Data excerpts ->
import Literature.NumberTheory.Rogawski1990.ArchUnitaryThreeRegularEllipticClass   -- ★ p849192: `isClosed_unitaryGroupOfForm_antidiag_three`, `hs_inv_eq_hs_of_archThree`; via imports ★ p848127, ★ p849073
import HarnessLib

/-!
# The regular hyperbolic classes of `U(2,1) = U(Φ₃)(ℂ)`: rational normal form `h · diag(α, u, ᾱ⁻¹) · h⁻¹`, the centraliser torus and its boost character
# ((α‴) + (Z″) of the LH2 (VOL)-kit — the inputs of SLAB DESCENT at a split class; Rogawski 1990 §3.6 type (0), Knapp 1986 Ch. V §3)

Topic `NumberTheory/Rogawski1990`; namespace `Literature.NumberTheory.Rogawski1990`.  THEOREMS ONLY (no definition, no instance, no notation, no axiom, no named fact,
no `sorry`).  Cell `pub/hodgecm-mathlib`, crux H413 (`stmt-HodgeConjecture-24833`), F0∕P3c line LH2 (closer stub `stub_N8`; letters O1″∕O3″ on `G_∞ = U(Φ₃)(L⁺ ⊗ ℝ) ≅ U(2,1)^d`);
seat LH2-p01 (g3), bricks (α‴)+(Z″) (LH2-plan (g0) «GO» 2026-09-02T04:34:13Z); lane `--supports stmt-HodgeConjecture-24833`.  COUNT-NEUTRAL kit: the algebraic inputs with which
★ `Literature.MeasureTheory.Group.quotientMeasure_setOf_descConj_le_le_inv_mul_measure` (SLAB DESCENT, p849188) is APPLIED at an actual regular hyperbolic class of `U(2,1)`
((H′): orbit HS-ball growth at the split classes — the classes where (14.2.1)'s vanishing clause lives when the inner form is definite at the place).

NOTATION (spelled out, no `def`): `Φ₃ = antidiag(1,1,1) = Matrix.of (i+j+1 = 3)`; `U(Φ₃)(ℂ) = unitaryGroupOfForm (starRingEnd ℂ) Φ₃ ≤ GL₃(ℂ)`; the split Cartan
`T_s = {diag(a, b, ā⁻¹) ∣ a ∈ ℂˣ, |b| = 1} ≤ U(Φ₃)(ℂ)` ([Rogawski1990, §3.6 p. 31], type (0)); its regular elements `diag(α, u, ᾱ⁻¹)` with `|α| ≠ 1`, `|u| = 1` (the three
eigenvalues `α, u, ᾱ⁻¹` are then pairwise distinct: `|ᾱ⁻¹| = |α|⁻¹`).

* §1 (Z″) **the centraliser torus of a regular hyperbolic element and its boost character.**  For `γ ∈ U(Φ₃)(ℂ)` of matrix `!![α, 0, 0; 0, u, 0; 0, 0, (star α)⁻¹]` (the
  squad's literal, LH2-p03∕p04 2026-09-02T04:37Z), `|α| ≠ 1`, `|u| = 1` (`α ≠ 0` is automatic: `γ` is a unit):
  every `t ∈ Z(γ) = Subgroup.centralizer {γ}` is DIAGONAL (`apply_eq_zero_of_mem_centralizer_of_coe_eq_diagonal`; `diagHyp_injective`: the entries are distinct) with
  `t̄₀₀ t₂₂ = 1`, `t̄₁₁ t₁₁ = 1` (`conj_apply_zero_mul_apply_two_eq_one_of_mem_centralizer`, `conj_apply_one_mul_apply_one_eq_one_of_mem_centralizer`, `norm_apply_of_mem_centralizer`);
  `Z(γ)` is CLOSED (`isClosed_coe_centralizer_singleton`, any Hausdorff topological group — the `[hT : IsClosed ↑T]` binder of SLAB DESCENT); and the BOOST CHARACTER `χ(t) = |t₀₀|²` satisfies EXACTLY the four hypotheses `hχmul ∕ hχpos ∕ hχcont ∕ hχonto` of ★
  `quotientMeasure_setOf_descConj_le_le_inv_mul_measure` (`chi_mul`, `chi_pos`, `continuous_chi`, `chi_onto` — onto `ℝ_{>0}` through the real boosts `diag(√r, 1, 1∕√r) ∈ Z(γ)`);
  the fifth binder `hκ` (the `χ`-shells have finite mass) is LH2-p04's ★ `measure_setOf_centralizer_normSq_mem_Icc_ne_top` (`ArchHyperbolicTorusShellThree`, p849237),
  same carrier, same literal `!![α, 0, 0; 0, u, 0; 0, 0, (star α)⁻¹]`, same `χ` — not restated here.
* §2 (α‴) **rational normal form.**  If `g ∈ U(Φ₃)(ℂ)` has separable characteristic polynomial and SOME non-unimodular root, then `g = h · γ · h⁻¹` INSIDE `U(Φ₃)(ℂ)` with `γ` of
  matrix `!![α, 0, 0; 0, u, 0; 0, 0, ᾱ⁻¹]`, `α ≠ 0`, `|α| ≠ 1`, `|u| = 1` (`exists_conj_eq_diagonal_of_separable_of_exists_norm_root_ne_one`) — the honest dichotomy complement of ★ (α″)
  `exists_conj_eq_compactTorusRep₃_of_separable_of_norm_root_eq_one` (all roots unimodular); in particular the spectrum is FORCED to be `{α, u, ᾱ⁻¹}`.  Road: diagonalise
  `g S = S diag(d)`; the partner involution `d̄ᵢ dⱼ = 1` on the eigen-indices (★ p848127 type (0)): the non-unimodular index `k` has a partner `j ≠ k`, the third index `l` is
  self-partnered; the Gram matrix `Q = Sᴴ Φ₃ S` (★ `sub_one_mul_frameGram_apply_eq_zero`) has the zero pattern of a hyperbolic plane `⊕` a line in the frame `(s_k, s_l, s_j)`,
  `det Q = −|Q_{kj}|² Q_{ll} = −|det S|²` forces `Q_{ll} > 0`; the rescaled frame `S′ = (s_k, s_l∕√Q_{ll}, s_j∕Q_{kj})` has `S′ᴴ Φ₃ S′ = Φ₃`, i.e. `h := S′ ∈ U(Φ₃)(ℂ)`, and
  `g S′ = S′ diag(d_k, d_l, d_j)` with `d_j = d̄_k⁻¹`.
HONEST LABEL: HC_CM is proved only modulo the 7 printed citations (2 remaining: hLiu418 = `stmt-HodgeConjecture-24832`, h413 = `stmt-HodgeConjecture-24833`) until rung 0 closes;
this file is linear algebra under the LH2 letters and pays no printed row.

## References
* [Rogawski1990] J. D. Rogawski, *Automorphic Representations of Unitary Groups in Three Variables*, Ann. of Math. Stud. 123 (1990), §3.6 p. 31 (Cartan subgroups of `U(2,1)`, type (0)),
  §3.1 p. 19, §1.9 p. 8.
* [Knapp1986] A. W. Knapp, *Representation Theory of Semisimple Groups*, PMS 36 (1986), Ch. V §3 (Cartan subgroups, regular elements and their centralisers).
* [HornJohnson2013] R. A. Horn, C. R. Johnson, *Matrix Analysis*, 2nd ed. (2013), Thm. 1.3.9, Thm. 4.5.8.
* [BeuzartPlessis2020Asterisque] R. Beuzart-Plessis, Astérisque 418 (2020), §1.2 (1.2.2), (1.2.4) p. 21; §1.8 p. 39 (orbit-norm estimates at split tori).
-/

set_option autoImplicit false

Task instructions -> The reply should hold only the lines of the listing above starting at the line containing "# The regular" and ending at the line containing "NOTATION (spelled out, no", exactly as written.

Written solution ->
# The regular hyperbolic classes of `U(2,1) = U(Φ₃)(ℂ)`: rational normal form `h · diag(α, u, ᾱ⁻¹) · h⁻¹`, the centraliser torus and its boost character
# ((α‴) + (Z″) of the LH2 (VOL)-kit — the inputs of SLAB DESCENT at a split class; Rogawski 1990 §3.6 type (0), Knapp 1986 Ch. V §3)

Topic `NumberTheory/Rogawski1990`; namespace `Literature.NumberTheory.Rogawski1990`.  THEOREMS ONLY (no definition, no instance, no notation, no axiom, no named fact,
no `sorry`).  Cell `pub/hodgecm-mathlib`, crux H413 (`stmt-HodgeConjecture-24833`), F0∕P3c line LH2 (closer stub `stub_N8`; letters O1″∕O3″ on `G_∞ = U(Φ₃)(L⁺ ⊗ ℝ) ≅ U(2,1)^d`);
seat LH2-p01 (g3), bricks (α‴)+(Z″) (LH2-plan (g0) «GO» 2026-09-02T04:34:13Z); lane `--supports stmt-HodgeConjecture-24833`.  COUNT-NEUTRAL kit: the algebraic inputs with which
★ `Literature.MeasureTheory.Group.quotientMeasure_setOf_descConj_le_le_inv_mul_measure` (SLAB DESCENT, p849188) is APPLIED at an actual regular hyperbolic class of `U(2,1)`
((H′): orbit HS-ball growth at the split classes — the classes where (14.2.1)'s vanishing clause lives when the inner form is definite at the place).

NOTATION (spelled out, no `def`): `Φ₃ = antidiag(1,1,1) = Matrix.of (i+j+1 = 3)`; `U(Φ₃)(ℂ) = unitaryGroupOfForm (starRingEnd ℂ) Φ₃ ≤ GL₃(ℂ)`; the split Cartan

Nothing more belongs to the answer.